3 A. That's correct.
4 Q. So then would it be fair to say that the bulk of the information
5 as to how these structures were damaged came from this Sabri Bajgora?
6 A. Insofar as there is specific information as to when and by whom,
7 it would come from them.
8 Q. And obviously --
9 A. If I say it looks like it's been burned, that may come from me.
10 Q. Right. Okay. And as far as this Islamic community headed by Mr.
11 Bajgora, you don't know whether in fact they conducted any interviews, if
12 at all, or whether they relied upon newspaper accounts or media accounts,
13 do you?
14 A. If there were newspaper or media accounts, I suspect if it was
15 international ones I would have seen them. What I do know, from talking
16 to Mr. Bajgora, is that in July and August and September, for the three
17 months after the end of the war, he said he was continually on the road
18 visiting the various local Islamic communities, taking pictures, and
19 collecting information on what had happened to his communities' properties
20 during the war. So, yes, he did do field-work. So what extent he
21 corroborated this from other sources, I do not know.
22 Q. Okay.
23 A. But I assume that his main information was firsthand, talking to
24 local people.
25 Q. You indicate there that if there had been media accounts; you
Page 5609
1 suspect you would have seen them. There are at least several occasions in
2 the excerpts where -- for cites that you received information from Mr.
3 Bajgora, you also had newspaper accounts. My question for you is: If, in
4 fact, it turns out that Mr. Bajgora used those same newspaper accounts for
5 reaching his conclusions, the newspaper accounts that you cited can't
6 really be corroborative or cross-referencing Mr. Bajgora's claims, can
7 they?
8 A. That is certainly one way of looking at it.
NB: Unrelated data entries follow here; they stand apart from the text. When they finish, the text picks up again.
/-! ### The differenced explicit formula with `T = 2π√x/log x`, `h = √x log x/π` -/

/-- The zero sums at `T = 2πr/L` (`r = √x`, `L = log x`, `m = log L`, `r ≥ 401 L` so `T ≥ 2516`):
`∑_{|γ|≤T} 1/|ρ| ≤ (L/2 − m)²/(2π) + C₁` and, under RH,
`0 ≤ ∑_{|γ|>T} 1/|ρ|² ≤ 2G(T) ≤ 2[(L/2 − m + 1)/(2π)·(L/(2πr)) + (72.535 + 6.67L)(L/(2πr))² + 0.62083(L/(2πr))³]`
(`log(T/2π) = L/2 − m`, `log T ≤ L/2`). [cite: Schoenfeld1976, Lemma 9] -/
theorem zeros_aux (hRH : RiemannHypothesis) {r L m : ℝ} (hr0 : 0 < r) (hL0 : 0 < L)
    (hlogr : Real.log r = L / 2) (hm : m = Real.log L) (hm2 : 1.8378772 ≤ m) (hrL : 401 * L ≤ r) :
    sumInvNorm (2 * π * r / L) ≤ ((L / 2 - m) ^ 2 / (2 * π) + C1) ∧ 0 ≤ sumInvNorm (2 * π * r / L) ∧
      0 ≤ nicolasBeta - sumInvNormSq (2 * π * r / L) ∧
      nicolasBeta - sumInvNormSq (2 * π * r / L) ≤
        2 * ((L / 2 - m + 1) / (2 * π) * (L / (2 * π * r)) + (2 * 34.6 + 6.67 / 2 + 2 * 6.67 * (L / 2)) * (L / (2 * π * r)) ^ 2 +
        5 * 0.3725 / 3 * (L / (2 * π * r)) ^ 3) := by
  have hπ := Real.pi_pos
  have hπ3 := Real.pi_gt_d2
  obtain ⟨T, hT_def⟩ : ∃ T : ℝ, T = 2 * π * r / L := ⟨_, rfl⟩
  rw [← hT_def]
  have hπr : 3.14 * (401 * L) ≤ π * r := mul_le_mul hπ3.le hrL (by linarith) hπ.le
  have hT : 2516 ≤ T := by
    rw [hT_def, le_div_iff₀ hL0]; linarith
  have hT0 : 0 < T := by linarith
  have hT2π : T / (2 * π) = r / L := by
    rw [hT_def]; field_simp
  have hlogT2π : Real.log (T / (2 * π)) = L / 2 - m := by
    rw [hT2π, Real.log_div hr0.ne' hL0.ne', hlogr, hm]
  have hlogT : Real.log T ≤ L / 2 := by
    have e : T = 2 * π * (r / L) := by rw [hT_def]; ring
    rw [e, Real.log_mul (by positivity) (div_pos hr0 hL0).ne', Real.log_div hr0.ne' hL0.ne', hlogr,
      ← hm]
    have := log_two_pi_bounds.2
    linarith
  have hA : sumInvNorm T ≤ ((L / 2 - m) ^ 2 / (2 * π) + C1) := by
    have := sumInvNorm_le_explicit hT; rwa [hlogT2π] at this
  have hB := tail_le_explicit hRH hT
  have hTinv : T⁻¹ = L / (2 * π * r) := by rw [hT_def, inv_div]
  have hG : Gtail T ≤ ((L / 2 - m + 1) / (2 * π) * (L / (2 * π * r)) + (2 * 34.6 + 6.67 / 2 + 2 * 6.67 * (L / 2)) * (L / (2 * π * r)) ^ 2 +
        5 * 0.3725 / 3 * (L / (2 * π * r)) ^ 3) := by
    simp only [Gtail]
    rw [hlogT2π, ← inv_pow, ← inv_pow, hTinv]
    have h2 : 0 ≤ (L / (2 * π * r)) ^ 2 := sq_nonneg _
    have : (2 * 34.6 + 6.67 / 2 + 2 * 6.67 * Real.log T) * (L / (2 * π * r)) ^ 2 ≤
        (2 * 34.6 + 6.67 / 2 + 2 * 6.67 * (L / 2)) * (L / (2 * π * r)) ^ 2 :=
      mul_le_mul_of_nonneg_right (by linarith) h2
    linarith
  exact ⟨hA, sumInvNorm_nonneg T, sub_nonneg.2 (sumInvNormSq_le_nicolasBeta hRH _), by linarith⟩

/-- **Lower side**: under RH, with `x = r²`, `L = log x ≥ 23`, `m = log L`, `r ≥ 401 L`,
`x − ψ(x) ≤ rL/(2π) + log 2π + r((L/2 − m)²/(2π) + C₁) + r(L/2 − m + 1)/π + (72.535 + 6.67L)L/π + 0.62083L²/(2π²r)`
(`neg_le_psi_sub_self` with `h = rL/π`, `T = 2πr/L`). [cite: Schoenfeld1976, Thm. 10 (proof, pp. 337–339)] -/
theorem lower_aux (hRH : RiemannHypothesis) {x r L m : ℝ} (hx1 : 1 < x) (hrx : r ^ 2 = x)
    (hr0 : 0 < r) (hL0 : 0 < L) (hlogr : Real.log r = L / 2) (hm : m = Real.log L)
    (hm2 : 1.8378772 ≤ m) (hrL : 401 * L ≤ r) (hL23 : 23 ≤ L) :
    x - ψ x ≤ r * L / (2 * π) + Real.log (2 * π) + r * ((L / 2 - m) ^ 2 / (2 * π) + C1) +
      (r * (L / 2 - m + 1) / π + (2 * 34.6 + 6.67 / 2 + 2 * 6.67 * (L / 2)) * L / π + 5 * 0.3725 / 3 * L ^ 2 / (2 * π ^ 2 * r)) := by
  have hπ := Real.pi_pos
  have hπ3 := Real.pi_gt_d2
  have hx0 : 0 < x := by linarith
  obtain ⟨hA, -, -, hB⟩ := zeros_aux hRH hr0 hL0 hlogr hm hm2 hrL
  obtain ⟨h, hh_def⟩ : ∃ h : ℝ, h = r * L / π := ⟨_, rfl⟩
  have hh0 : 0 < h := by rw [hh_def]; exact div_pos (mul_pos hr0 hL0) hπ
  have hh3 : h ≤ r * L / 3 := by
    rw [hh_def]
    exact div_le_div_of_nonneg_left (mul_nonneg hr0.le hL0.le) (by norm_num) (by linarith)
  have hxh : 1 < x - h := by
    have h1 : r * (400 * L) ≤ r * (r - L / 3) :=
      mul_le_mul_of_nonneg_left (by linarith) hr0.le
    have hrl : 401 * L * 23 ≤ r * L := mul_le_mul hrL hL23 (by norm_num) hr0.le
    rw [← hrx]
    linarith
  have hx32 : x ^ (3 / 2 : ℝ) = r ^ 3 := by
    have e1 : x ^ (3 / 2 : ℝ) = x * Real.sqrt x := by
      rw [show (3 / 2 : ℝ) = 1 + 1 / 2 by norm_num, Real.rpow_add hx0, Real.rpow_one,
        ← Real.sqrt_eq_rpow]
    have e2 : Real.sqrt x = r := by rw [← hrx, Real.sqrt_sq hr0.le]
    rw [e1, e2]
    linear_combination (-r) * hrx
  have hsx : Real.sqrt x = r := by rw [← hrx, Real.sqrt_sq hr0.le]
  have h0 := neg_le_psi_sub_self hRH hh0 hxh (2 * π * r / L)
  rw [hx32, hsx] at h0
  have h1 : r * sumInvNorm (2 * π * r / L) ≤ r * ((L / 2 - m) ^ 2 / (2 * π) + C1) := mul_le_mul_of_nonneg_left hA hr0.le
  have hr3h : 0 ≤ 2 * r ^ 3 / h := div_nonneg (mul_nonneg (by norm_num) (pow_nonneg hr0.le 3)) hh0.le
  have h2 := mul_le_mul_of_nonneg_left hB hr3h
  have hclosed : 2 * r ^ 3 / h * (2 * ((L / 2 - m + 1) / (2 * π) * (L / (2 * π * r)) + (2 * 34.6 + 6.67 / 2 + 2 * 6.67 * (L / 2)) * (L / (2 * π * r)) ^ 2 +
        5 * 0.3725 / 3 * (L / (2 * π * r)) ^ 3)) =
      (r * (L / 2 - m + 1) / π + (2 * 34.6 + 6.67 / 2 + 2 * 6.67 * (L / 2)) * L / π + 5 * 0.3725 / 3 * L ^ 2 / (2 * π ^ 2 * r)) := by
    rw [hh_def]
    field_simp
  rw [hclosed] at h2
  have h3 : h / 2 = r * L / (2 * π) := by rw [hh_def]; ring
  linarith only [h0, h1, h2, h3]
The fact is that the
9 instances, where I have newspaper accounts, are mainly limited to a few
10 cites that were particularly notorious and which, therefore, attracted the
11 attention of the international press. I doubt, actually, that in the
12 circumstances prevailing in Kosovo in the immediate aftermath of the war,
13 that Mr. Bajgora or his community would have been so clued in to the
14 international press. There was no power and no telephone communication,
15 and in all of Pristina there was one internet cafe charging outrageous
16 rates.
17 Q. Okay. Now, if I can ask you about one particular site that you
18 did visit, the Rogovo site, the Xhamija e Hasan Ages, that you visited
19 with Mr. Herscher -- I apologise. That's P1784, if anyone wishes to
20 follow along.
21 Now, in that damage description, the last line of that
22 says: "Village site of 29 January 1999 MUP operation in which 24
23 Albanians were killed."
24 Now, I note that there is no reference to Sabri Bajgora, there are
25 no media accounts, and the informant's statement from an unnamed
Page 5610
1 storekeeper does not mention anything from this January of 1999 incident.
2 A. The January of 1999 incident was widely publicised at the time in
3 news accounts. But I had no idea what they were going to include in the
4 final indictment. I simply put this in, essentially saying, "Here it is
5 if you're" -- "if it's of any interest." But, you know, whether the
6 destruction of the mosque actually happened subsequent to that.
7 Q. Right. That's what the -- at least what the informant states. So
8 this is put in here simply to assist the Prosecutor in its other
9 investigations and is not part of your -- of the task that you were --
10 A. No --
11 Q. -- the primary task of your --
12 A. No. And it was put in the at the last moment.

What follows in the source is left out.